>>>
import Summits.CriticalPhenomena.PercolationContinuityZ3.Theorems.PercNearOneGluingNoHeavyQuantSDEC
import HarnessLib

/-!
# QUANT lane: rows `k ≥ q·T₂` of the gated heavy node from the WEAK free-target Theorem A (targets BELOW the means) — the form
# the push-down route (`…QuantPushDown`) discharges from the tree's mean-tied Theorem A

builds on p205010 (kernel theorem, internal audit signed; external expert review pending)

Support file (`--supports stmt-CriticalPhenomena-4575`), QUANT lane seat prim-quant-arm-1 (gen 42); sequel of ✓ `…QuantPhantomRowsSharp`
(memo `run/shared/lean/prim/quant/prim-quant-arm-1-g42/PHANTOM-ROWS-G42.md` §5).  Imports only `…QuantSDEC`; the three lemmas of
`…QuantPhantomRowsSharp` are repeated here as private copies because that module's olean is not yet built on the farm (chained imports
are blocked); no definitions, no sorries, standard axioms.

WHY.  `gateConv_row_aboveTarget_of_thmA` (✓) takes the Theorem-A instance `hThmA` for EVERY nonnegative `ν₁` with the ungated rows at
target `qT₁`.  The mean-tied Theorem A of the tree (`twoLayer_lconv_of_half_le`, ⧗ p375979) plus stochastic lowering (`pushDown_*`,
⧗ `…QuantPushDown`) yields that instance only for `ν₁` whose target sits BELOW its normalized mean, `qT₁·Σν₁ ≤ Σ h·ν₁ h` (lowering
can move a mean down onto the target, never up).  This is all the ♯ argument needs: for `ν₁ = μ₁ − φ` top-affordability gives
`Σ h(μ₁−φ) ≥ T₁ − M₁·ε ≥ (1−ε)·qT₁ = qT₁·Σ(μ₁−φ)` (`ε = u(1−q)/q`, `y·M₁ ≤ qT₁`).  So:

* `LawDec.gateConv_row_aboveTarget_of_thmA_le` — rows `q·T₂ ≤ k` of `TLBGateConvClosedHeavy`'s conclusion from the WEAK instance
  `hThmA` (quantified over `ν₁ ≥ 0` of positive mass with `qT₁·mass ≤ first moment` and the rows), using in addition `μ₁`'s mass, mean
  and top-affordability; the degenerate case `μ₁ − φ ≡ 0` (`q = y`) is handled directly.

[this work]; Theorem A: prim-quant-arm-2 g38 (this lane).  The rows served belong to the gluing programme of
[cite: KozmaNitzan2024, Conjecture 3 (p. 15)].
-/

noncomputable section

namespace Summit.CriticalPhenomena.PercolationContinuityZ3.Theorems

namespace Quant

open Finset

namespace LawDec

/-- a test function against the convolution (as in `…QuantTLBBelowTargets`). [this work] -/
private theorem shl_sum_fun_mul_lconv (M₁ M₂ : ℕ) (μ₁ μ₂ : ℕ → ℝ) (ψ : ℕ → ℝ) :
    ∑ h ∈ Finset.range (M₁ + M₂ + 1), ψ h * lconv M₁ M₂ μ₁ μ₂ h
      = ∑ a ∈ Finset.range (M₁ + 1), ∑ s ∈ Finset.range (M₂ + 1), ψ (a + s) * (μ₁ a * μ₂ s) := by
  simp only [lconv, Finset.mul_sum]
  rw [Finset.sum_comm]
  refine Finset.sum_congr rfl fun a ha => ?_
  rw [Finset.sum_comm]
  refine Finset.sum_congr rfl fun s hs => ?_
  rw [Finset.mem_range] at ha hs
  have e : ∀ h : ℕ, ψ h * (if a + s = h then μ₁ a * μ₂ s else 0) = if a + s = h then ψ (a + s) * (μ₁ a * μ₂ s) else 0 :=
    fun h => by split_ifs with hh <;> simp [hh]
  simp_rw [e]
  rw [Finset.sum_ite_eq (Finset.range (M₁ + M₂ + 1)) (a + s), if_pos (Finset.mem_range.2 (by omega))]

/-- `lconv` is additive in the first factor, pointwise. [this work] -/
private theorem shl_lconv_sub_left (M₁ M₂ : ℕ) (μ₁ φ μ₂ : ℕ → ℝ) (h : ℕ) :
    lconv M₁ M₂ μ₁ μ₂ h = lconv M₁ M₂ (fun a => μ₁ a - φ a) μ₂ h + lconv M₁ M₂ φ μ₂ h := by
  simp only [lconv, ← Finset.sum_add_distrib]
  refine Finset.sum_congr rfl fun i _ => Finset.sum_congr rfl fun j _ => ?_
  split_ifs
  · ring
  · simp

/-- (private copy of `gateConv_row_of_sharp`, ✓ `…QuantPhantomRowsSharp`) **THE ♯ REDUCTION.**  Floor `0 < y < 1`, gate `0 < q`, `μ₂` of mass `1`, a row `k` with `2k < q(T₁+T₂)`, and a weight `φ` supported
on `{a : q(T₁+T₂) − k ≤ a}` with `Σ_{a ≤ M₁} φ a = (y/(1−y))(1−q)/q` (the phantom mass): the Theorem-A-shaped row `k` of
`lconv (μ₁−φ) μ₂` at threshold `q(T₁+T₂) − k` implies the two-layer row `k` of `gate (lconv μ₁ μ₂) q` (`φ∗μ₂` has no mass `≤ k` and all
of it above the threshold; `q·Σφ = u(1−q)` is the gate's atom at `0` weighted by `u`). [this work] -/
private theorem shl_row_of_sharp {y q T₁ T₂ : ℝ} {M₁ M₂ k : ℕ} {μ₁ μ₂ φ : ℕ → ℝ}
    (hy0 : 0 < y) (hy1 : y < 1) (hq0 : 0 < q)
    (h21 : ∑ h ∈ Finset.range (M₂ + 1), μ₂ h = 1)
    (hφs : ∀ a : ℕ, (a : ℝ) < q * (T₁ + T₂) - k → φ a = 0)
    (hφ1 : ∑ a ∈ Finset.range (M₁ + 1), φ a = y / (1 - y) * ((1 - q) / q))
    (h2k : 2 * (k : ℝ) < q * (T₁ + T₂))
    (hA : y / (1 - y) * ∑ h ∈ Finset.range (k + 1), lconv M₁ M₂ (fun a => μ₁ a - φ a) μ₂ h
      ≤ ∑ h ∈ Finset.range (M₁ + M₂ + 1),
          (if q * (T₁ + T₂) - k ≤ (h : ℝ) then lconv M₁ M₂ (fun a => μ₁ a - φ a) μ₂ h else 0)) :
    y / (1 - y) * ∑ h ∈ Finset.range (k + 1), gate (lconv M₁ M₂ μ₁ μ₂) q h
      ≤ ∑ h ∈ Finset.range (M₁ + M₂ + 1),
          (if q * (T₁ + T₂) - k ≤ (h : ℝ) then gate (lconv M₁ M₂ μ₁ μ₂) q h else 0) := by
  have h1y : 0 < 1 - y := by linarith
  set u : ℝ := y / (1 - y) with hu
  have hu0 : 0 < u := div_pos hy0 h1y
  set t : ℝ := q * (T₁ + T₂) with ht
  set L : ℕ → ℝ := lconv M₁ M₂ μ₁ μ₂ with hL
  set L' : ℕ → ℝ := lconv M₁ M₂ (fun a => μ₁ a - φ a) μ₂ with hL'
  set Lφ : ℕ → ℝ := lconv M₁ M₂ φ μ₂ with hLφ
  have hkr : (0 : ℝ) ≤ k := Nat.cast_nonneg k
  have htk : (k : ℝ) < t - k := by linarith
  have hdec : ∀ h, L h = L' h + Lφ h := fun h => shl_lconv_sub_left M₁ M₂ μ₁ φ μ₂ h
  -- (2) the low part of `φ ∗ μ₂` vanishes
  have hLφ_low : ∀ h ∈ Finset.range (k + 1), Lφ h = 0 := by
    intro h hh
    rw [Finset.mem_range] at hh
    simp only [hLφ, lconv]
    refine Finset.sum_eq_zero fun i _ => Finset.sum_eq_zero fun j _ => ?_
    split_ifs with hij
    · have hik : i ≤ k := by omega
      have hi : (i : ℝ) < q * (T₁ + T₂) - k := by
        have : (i : ℝ) ≤ k := by exact_mod_cast hik
        linarith
      rw [hφs i hi, zero_mul]
    · rfl
  -- (3) the high part of `φ ∗ μ₂` is the whole of it: `Σφ · Σμ₂`
  have hLφ_high : ∑ h ∈ Finset.range (M₁ + M₂ + 1), (if t - k ≤ (h : ℝ) then Lφ h else 0)
      = ∑ a ∈ Finset.range (M₁ + 1), φ a := by
    have e1 : ∑ h ∈ Finset.range (M₁ + M₂ + 1), (if t - k ≤ (h : ℝ) then Lφ h else 0)
        = ∑ h ∈ Finset.range (M₁ + M₂ + 1), (if t - k ≤ (h : ℝ) then (1 : ℝ) else 0) * Lφ h := by
      refine Finset.sum_congr rfl fun h _ => ?_
      split_ifs <;> simp
    rw [e1, hLφ, shl_sum_fun_mul_lconv]
    have e2 : ∀ a ∈ Finset.range (M₁ + 1),
        ∑ s ∈ Finset.range (M₂ + 1), (if t - k ≤ (((a + s : ℕ) : ℝ)) then (1 : ℝ) else 0) * (φ a * μ₂ s) = φ a := by
      intro a _
      by_cases hφa : φ a = 0
      · rw [hφa]
        simp
      · have hta : t - k ≤ (a : ℝ) := by
          by_contra hlt
          exact hφa (hφs a (by rw [ht]; linarith [not_le.mp hlt]))
        have e3 : ∀ s ∈ Finset.range (M₂ + 1),
            (if t - k ≤ (((a + s : ℕ) : ℝ)) then (1 : ℝ) else 0) * (φ a * μ₂ s) = φ a * μ₂ s := by
          intro s _
          have : t - k ≤ ((a + s : ℕ) : ℝ) := by
            push_cast
            have : (0 : ℝ) ≤ s := Nat.cast_nonneg s
            linarith
          rw [if_pos this, one_mul]
        rw [Finset.sum_congr rfl e3, ← Finset.mul_sum, h21, mul_one]
    exact Finset.sum_congr rfl e2
  -- (4) the gated low sum: `(1−q) + q·Σ_{h ≤ k} L h`, and `Σ_{h≤k} L = Σ_{h≤k} L'`
  have hlowL : ∑ h ∈ Finset.range (k + 1), L h = ∑ h ∈ Finset.range (k + 1), L' h := by
    refine Finset.sum_congr rfl fun h hh => ?_
    rw [hdec h, hLφ_low h hh, add_zero]
  have hlow : ∑ h ∈ Finset.range (k + 1), gate L q h = (1 - q) + q * ∑ h ∈ Finset.range (k + 1), L' h := by
    rw [← hlowL]
    simp only [gate]
    rw [Finset.sum_add_distrib, ← Finset.mul_sum, Finset.sum_ite_eq' (Finset.range (k + 1)) 0,
      if_pos (Finset.mem_range.2 (Nat.succ_pos k))]
    ring
  -- (5) the gated high sum: `q·(high L' + Σφ)` (no atom at `0` under the indicator since `t − k > 0`)
  have hhigh : ∑ h ∈ Finset.range (M₁ + M₂ + 1), (if t - k ≤ (h : ℝ) then gate L q h else 0)
      = q * (∑ h ∈ Finset.range (M₁ + M₂ + 1), (if t - k ≤ (h : ℝ) then L' h else 0))
        + q * ∑ a ∈ Finset.range (M₁ + 1), φ a := by
    rw [← hLφ_high, Finset.mul_sum, Finset.mul_sum, ← Finset.sum_add_distrib]
    refine Finset.sum_congr rfl fun h _ => ?_
    by_cases hth : t - k ≤ (h : ℝ)
    · rw [if_pos hth, if_pos hth, if_pos hth]
      have hne : h ≠ 0 := by rintro rfl; rw [Nat.cast_zero] at hth; linarith
      simp only [gate, if_neg hne, add_zero]
      rw [hdec h]
      ring
    · rw [if_neg hth, if_neg hth, if_neg hth]
      ring
  rw [hlow, hhigh, hφ1]
  have hqε : q * (y / (1 - y) * ((1 - q) / q)) = y / (1 - y) * (1 - q) := by
    field_simp
  rw [hqε]
  have hA' : q * (u * ∑ h ∈ Finset.range (k + 1), L' h)
      ≤ q * ∑ h ∈ Finset.range (M₁ + M₂ + 1), (if t - k ≤ (h : ℝ) then L' h else 0) :=
    mul_le_mul_of_nonneg_left hA hq0.le
  nlinarith [hA']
<<<
◆ **Problem details**
Reproduce verbatim the lines above, from the line with "three lemmas of" through the line with "are blocked); no".

◆ **Task solution**
(memo `run/shared/lean/prim/quant/prim-quant-arm-1-g42/PHANTOM-ROWS-G42.md` §5).  Imports only `…QuantSDEC`; the three lemmas of
`…QuantPhantomRowsSharp` are repeated here as private copies because that module's olean is not yet built on the farm (chained imports
are blocked); no definitions, no sorries, standard axioms.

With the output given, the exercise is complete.